#### [AIM OF THE EXERCISE]
Scan the data below for the string "import". Copy every line where it appears.

#### [Dataset entries]
#####

import Summits.Ventures.AbcSig.Rows.TemplateAB
import Summits.Ventures.AbcSig.Levels.N698
import Summits.Ventures.AbcSig.Levels.N2792

/-!
# Venture AbcSig — ROW `C2aL349A45AB`: `349^m·xⁿ + 2^a·yⁿ = z²` (SECOND coefficient distribution of the cell; the distribution `xⁿ + 2^a·349^m·yⁿ = z²` is `Rows/C2aL349A45.lean`), class `a 45` (GENERATED by plean/leanrow.py)

HONEST FRAMING. A row of a COMPUTATION cell (`pub-abcsig`); a CONDITIONAL theorem, no claim on ABC or any summit.
Hypotheses: `BS04Package` (CITED), `DataComplete` at levels [698, 2792] (COMPUTED, two-engine certified
level files), and the listed per-orbit exclusions `hX_…` (CITED — e.g. the cell's M6 Eisenstein certificates; the
row's R5 cell names each). Everything else is kernel-checked (`Rows/TemplateAB.lean`, `Levels/N….lean` — the SAME level files as the first distribution). Exponent
range: prime `n ≥ 11`, `n ≠ 349`, n ∉ [11]; `B = 2^a 349^m` with `a, m < n` (n-th-power free).
Row of record:  (sha256 ; SIGNED 2026-08-22T11:24:28Z by referee (ref-g7)); its R0: THEOREM for primes n >= 11, n not in [11]; the survivors [11] need M4 (Kraus) / stay open — class: candidate (a in {4,5} cell; lit/COVERAGE §C2 + IK06 Thm 1.1 a. Exponents left open by the row of record are excluded here via ; kernel-sieve residuals the row of record closes by a cell module (M6 Eisenstein / M4 Kraus certificates) appear as CITED hypotheses .
-/

namespace Summit.Ventures.AbcSig

/-- Row `C2aL349A45AB`: second coefficient distribution `349^m·xⁿ + 2^a·yⁿ = z²` (see module docstring). -/
theorem row_C2aL349A45AB (M : NewformModel) (hP : M.BS04Package)
    (hD698 : M.DataComplete 698 level698Orbits) (hD2792 : M.DataComplete 2792 level2792Orbits)
    (n : ℕ) (hn : n.Prime) (hmin : 11 ≤ n) (hnℓ : n ≠ 349) (hres : n ∉ ([11] : List ℕ)) (a m : ℕ) (ha : a = 4 ∨ a = 5) (hm : 1 ≤ m) (han : a < n) (hmn : m < n)
    
    (x y z : ℤ) (hxy1 : x * y ≠ 1) (hxy2 : x * y ≠ -1) : ¬ IsPrimitiveSolution (349 ^ m) (2 ^ a) 1 n x y z := by
  have hℓ : Nat.Prime 349 := by norm_num
  have h7 : 7 ≤ n := by omega
  have hS698 :=
    (level698_sieve n hn h7 (fun o => M.Excludes 698 o (famAB (349 ^ m) (2 ^ a) n (fun _ _ => True))) (fun h => absurd h (by simp only [List.mem_cons, List.not_mem_nil, or_false] at hres ⊢; omega)) (fun h => absurd h (by simp only [List.mem_cons, List.not_mem_nil, or_false] at hres ⊢; omega)) (fun h => absurd h (by simp only [List.mem_cons, List.not_mem_nil, or_false] at hres ⊢; omega)))
  have hS2792 :=
    (level2792_sieve n hn h7 (fun o => M.Excludes 2792 o (famAB (349 ^ m) (2 ^ a) n (fun _ _ => True))) (fun h => absurd h (by simp only [List.mem_cons, List.not_mem_nil, or_false] at hres ⊢; omega)))
  exact rowC2aAB_a45 349 hℓ (by norm_num) M hP n hn h7 hnℓ hD2792 hD698 a m ha hm han hmn
    hS2792
    hS698 x y z hxy1 hxy2

end Summit.Ventures.AbcSig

#####

#### [OUTPUT]
import Summits.Ventures.AbcSig.Rows.TemplateAB
import Summits.Ventures.AbcSig.Levels.N698
import Summits.Ventures.AbcSig.Levels.N2792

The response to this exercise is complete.